For various models, experiments were conducted using multiple batch sizes under the consistent model configuration of 7 billion(7b)
parameters, 1024
input length, and 128 output length. The obtained results are as follows (due to time constraints, the evaluation has currently been performed solely on the A100
single GPU performance; multi-GPU performance will be addressed in the future):
Single GPU Performance:
Currently the stats below are calculated based on A100 (single GPU), and we calculate token latency based on average values of context-forward and decoding forward process, which means we combine both of processes to calculate token generation times. We are actively developing new features and methods to further optimize the performance of LLM models. Please stay tuned.

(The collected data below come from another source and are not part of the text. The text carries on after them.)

import Summits.ResolutionOfSingularities.ResolutionOfSingularities.Theorems.MarkedTransferCampaignW46MohWindowShadeFormalTerminates
import Summits.ResolutionOfSingularities.ResolutionOfSingularities.Theorems.WildConesCampaignW46ResidueField
import HarnessLib

/-!
# [OURS · L1 W4.6 rung (iii)] RUNG (iii) for the formally-polynomial purely inseparable surface window over every FINITE field —
# `CampaignW46.MohWindowSurfaceFormalPolyPermissiblyTerminates p K` for `K` finite, unconditionally; and «rational singular points» is
# automatic over algebraically closed fields

Cell `res-hironaka`, LADDER-RESOLUTION rung L (D-0089), slot W4.6 rung (iii); seat res-L1-s46-pv-6 (gen 5). Host route MarkedTransfer,
`--supports stmt-ResolutionOfSingularities-16155 --as helper`; kind proof (no definition).

WHY. The gen-5 assembly (`…MohWindowShadeFormalWalk.false_of_hitThread_formalAnchor`) uses the base field only through RESIDUAL RATIONALITY
of the thread points over their images. In the formally-polynomial regime EVERY singular point of EVERY stage is presented
(`𝒪̂_ξ ≃+* K⟦z, u₀, u₁⟧`), so its residue field is abstractly `K` (res-L1-s46-pv-2's `AtomGerm.nonempty_residueField_equiv_of_presentation`);
when `K` is FINITE an injection between two fields of the cardinality of `K` is onto, so the residue extension along the blow-up is
trivial — pv-2's `AtomGerm.exists_sub_map_mem_maximalIdeal_of_finite` (brick 16, their finite-field forced-atom rung). Hence:
* `mohWindowSurfaceFormalPolyPermissiblyTerminates_of_finite (p) (K) [Finite K] : MohWindowSurfaceFormalPolyPermissiblyTerminates p K` —
  the rung BY NAME over every finite field of characteristic `p` (the home of every kit computation of the slot), no rationality hypothesis.
* `rationalSing_of_isAlgClosed` — over an algebraically closed field `Regime.rationalSing` holds at every stage (Zariski's lemma), so the
  perfect-field closer `mohWindowSurfaceFormalPoly_rationalSing_permissiblyTerminates` SPECIALISES to the algebraically closed one
  (p532859's closer is thus a special case of the perfect-field form; no second copy is filed — dedup).
Over an infinite perfect non-closed field a field may be isomorphic to a proper finite extension of itself (e.g. the perfect closure of
`𝔽_p(t)`), so the presentation does not force rationality there; that case stays as typed (`Regime.rationalSing` hypothesis).

HONEST FRAMING. Nothing here is a statement of H. Hironaka's manuscript [Hironaka2017] (Th. 16.6 p.84, Th. 16.13 p.87 — scope only, under
adjudication) and nothing asserts that any statement of it holds. AI-written; AI review is weaker than expert review. No `sorry`; axioms
standard. [folklore]
-/

noncomputable section

set_option linter.dupNamespace false -- mandated namespace of this single-conjunct summit

open CategoryTheory AlgebraicGeometry TopologicalSpace IsLocalRing MvPolynomial

namespace Summit.ResolutionOfSingularities.ResolutionOfSingularities.Theorems

namespace CampaignW46

open CategoryTheory AlgebraicGeometry TopologicalSpace
open Literature.AlgebraicGeometry.Resolution
open Literature.AlgebraicGeometry.Resolution.Hauser2010
open Literature.AlgebraicGeometry.Hironaka2017.S02Preliminaries
open Literature.AlgebraicGeometry.Hironaka2017.Datum
open Scheme.IdealSheafData

variable (p : ℕ) [hp : Fact p.Prime] (K : Type) [Field K] [CharP K p]

/-! ## §1 Finite fields: residual rationality along the thread is forced by the presentations -/

/-- **No hit thread in the formally-polynomial surface window regime over a FINITE field.** [OURS · L1 W4.6 rung (iii)] NOT a statement of
the manuscript: both ends of every thread step are presented, so their residue fields are `≃ K`, and an injection of finite fields of equal
cardinality is onto (res-L1-s46-pv-2's brick 16). [folklore] -/
theorem mohWindowSurfaceFormalPoly_noHitThread_of_finite [Finite K] :
    NoHitThread (Regime.mohWindowSurfaceFormalPoly (p := p) (K := K)) := by
  classical
  haveI : PerfectRing K p := PerfectField.toPerfectRing p
  intro r hr t
  obtain ⟨e, f₀, w, F, hclean, -, -, hJ, hw, hE⟩ := (hr 0).2 (t.y 0) (t.mem 0)
  refine MohWindowShadeFormalWalk.false_of_hitThread_formalAnchor r (fun k => (hr k).1) t (fun k y => ?_) F hclean ⟨e, f₀, w, hJ, hw, hE⟩
  -- presentations at both ends of the step `k → k+1`
  have hmem : (r.π k).base (t.y (k + 1)) ∈ (r.E k).sing := by rw [t.compat k]; exact t.mem k
  obtain ⟨hR, -, -, -, -⟩ := MohWindowShadeAnchorWalk.regime_point (hr k).1 hmem
  obtain ⟨hR', -, -, -, -⟩ := MohWindowShadeAnchorWalk.regime_point (hr (k + 1)).1 (t.mem (k + 1))
  haveI := hR
  haveI := hR'
  obtain ⟨e₀, -, -, -, -, -, -, -, -, -⟩ := (hr k).2 _ hmem
  obtain ⟨e₁, -, -, -, -, -, -, -, -, -⟩ := (hr (k + 1)).2 _ (t.mem (k + 1))
  obtain ⟨eR⟩ := AtomGerm.nonempty_residueField_equiv_of_presentation e₀
  obtain ⟨eS⟩ := AtomGerm.nonempty_residueField_equiv_of_presentation e₁
  exact AtomGerm.exists_sub_map_mem_maximalIdeal_of_finite ((r.π k).stalkMap (t.y (k + 1))).hom eR eS y

/-- **RUNG (iii), FORMALLY-POLYNOMIAL PURELY INSEPARABLE SURFACE WINDOW — CLOSED BY NAME over every FINITE field.** [OURS · L1 W4.6 rung
(iii)] NOT a statement of the manuscript: `MohWindowSurfaceFormalPolyPermissiblyTerminates p K` for `K` finite of characteristic `p`, with no
rationality hypothesis. [cite: Hauser2010, §F (setting f = x^p + y^r g)] -/
theorem mohWindowSurfaceFormalPolyPermissiblyTerminates_of_finite [Finite K] : MohWindowSurfaceFormalPolyPermissiblyTerminates p K :=
  permissiblyTerminates_of_noHitThread (fun A E h => ((regimeMohWindowSurfaceInsep_iff A E).mp h.1).1.1)
    (mohWindowSurfaceFormalPoly_noHitThread_of_finite p K)

/-- **The typed rungs over a finite field**: for EVERY notion instance `N` and reading `Rd`, `Terminates ∧ TerminatesNabla` on
`Regime.mohWindowSurfaceFormalPoly`. [OURS · L1 W4.6 rung (iii)] NOT a statement of the manuscript. [folklore] -/
theorem terminates_mohWindowSurfaceFormalPoly_of_finite [Finite K] (n : ℕ) (N : Notions.{0} n) (Rd : Reading p K N) :
    Terminates N Rd (Regime.mohWindowSurfaceFormalPoly (p := p) (K := K)) ∧
      TerminatesNabla N Rd (Regime.mohWindowSurfaceFormalPoly (p := p) (K := K)) :=
  terminates_and_terminatesNabla_of_mohWindowSurfaceFormalPolyPermissiblyTerminates
    (mohWindowSurfaceFormalPolyPermissiblyTerminates_of_finite p K) n N Rd

/-! ## §2 Algebraically closed fields: rational singular points for free -/

/-- Over an algebraically closed field every stage satisfies `Regime.rationalSing` (closed singular points are rational: Zariski's lemma,
gen 4's `MohWindowShadeAnchorWalk.exists_sub_germ_sectionConst_mem`). [OURS · L1 W4.6] NOT a statement of the manuscript.
[cite: StacksProject, Tag 0CY7] -/
theorem rationalSing_of_isAlgClosed [IsAlgClosed K] {A : AmbientDatum p K} {E : IdealExponent A.Z}
    (hRg : regimeMohWindowSurfaceInsep (p := p) (K := K) A E) : Regime.rationalSing (p := p) (K := K) A E := by
  intro ξ hξ ρ
  obtain ⟨-, -, hcl, -, -⟩ := MohWindowShadeAnchorWalk.regime_point hRg hξ
  exact MohWindowShadeAnchorWalk.exists_sub_germ_sectionConst_mem A hcl ρ

end CampaignW46

end Summit.ResolutionOfSingularities.ResolutionOfSingularities.Theorems

end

Tensor Parallelism Inference
Llama
batch_size | 8 | 16 | 32 |
---|---|---|---|
hugging-face torch fp16 | 199.12 | 246.56 | 278.4 |
colossal-inference | 326.4 | 582.72 | 816.64 |
Bloom
batch_size | 8 | 16 | 32 |
---|---|---|---|
hugging-face torch fp16 | 189.68 | 226.66 | 249.61 |
colossal-inference | 323.28 | 538.52 | 611.64 |
Pipline Parallelism Inference
We conducted multiple benchmark tests to evaluate the performance. We compared the inference latency
and throughputs
between Pipeline Inference
and hugging face
pipeline. The test environment is 2 * A10, 20G / 2 * A800, 80G. We set input length=1024, output length=128.
A10 7b, fp16
batch_size(micro_batch size) | 2(1) | 4(2) | 8(4) | 16(8) | 32(8) | 32(16) |
---|---|---|---|---|---|---|
Pipeline Inference | 40.35 | 77.10 | 139.03 | 232.70 | 257.81 | OOM |
Hugging Face | 41.43 | 65.30 | 91.93 | 114.62 | OOM | OOM |
A10 13b, fp16
batch_size(micro_batch size) | 2(1) | 4(2) | 8(4) | 16(4) |
---|---|---|---|---|
Pipeline Inference | 25.39 | 47.09 | 83.7 | 89.46 |
Hugging Face | 23.48 | 37.59 | 53.44 | OOM |
A800 7b, fp16
batch_size(micro_batch size) | 2(1) | 4(2) | 8(4) | 16(8) | 32(16) |
---|---|---|---|---|---|
Pipeline Inference | 57.97 | 110.13 | 213.33 | 389.86 | 670.12 |
Hugging Face | 42.44 | 76.5 | 151.97 | 212.88 | 256.13 |
Quantization LLama
batch_size | 8 | 16 | 32 |
---|---|---|---|
auto-gptq | 199.20 | 232.56 | 253.26 |
smooth-quant | 142.28 | 222.96 | 300.59 |
colossal-gptq | 231.98 | 388.87 | 573.03 |
The results of more models are coming soon!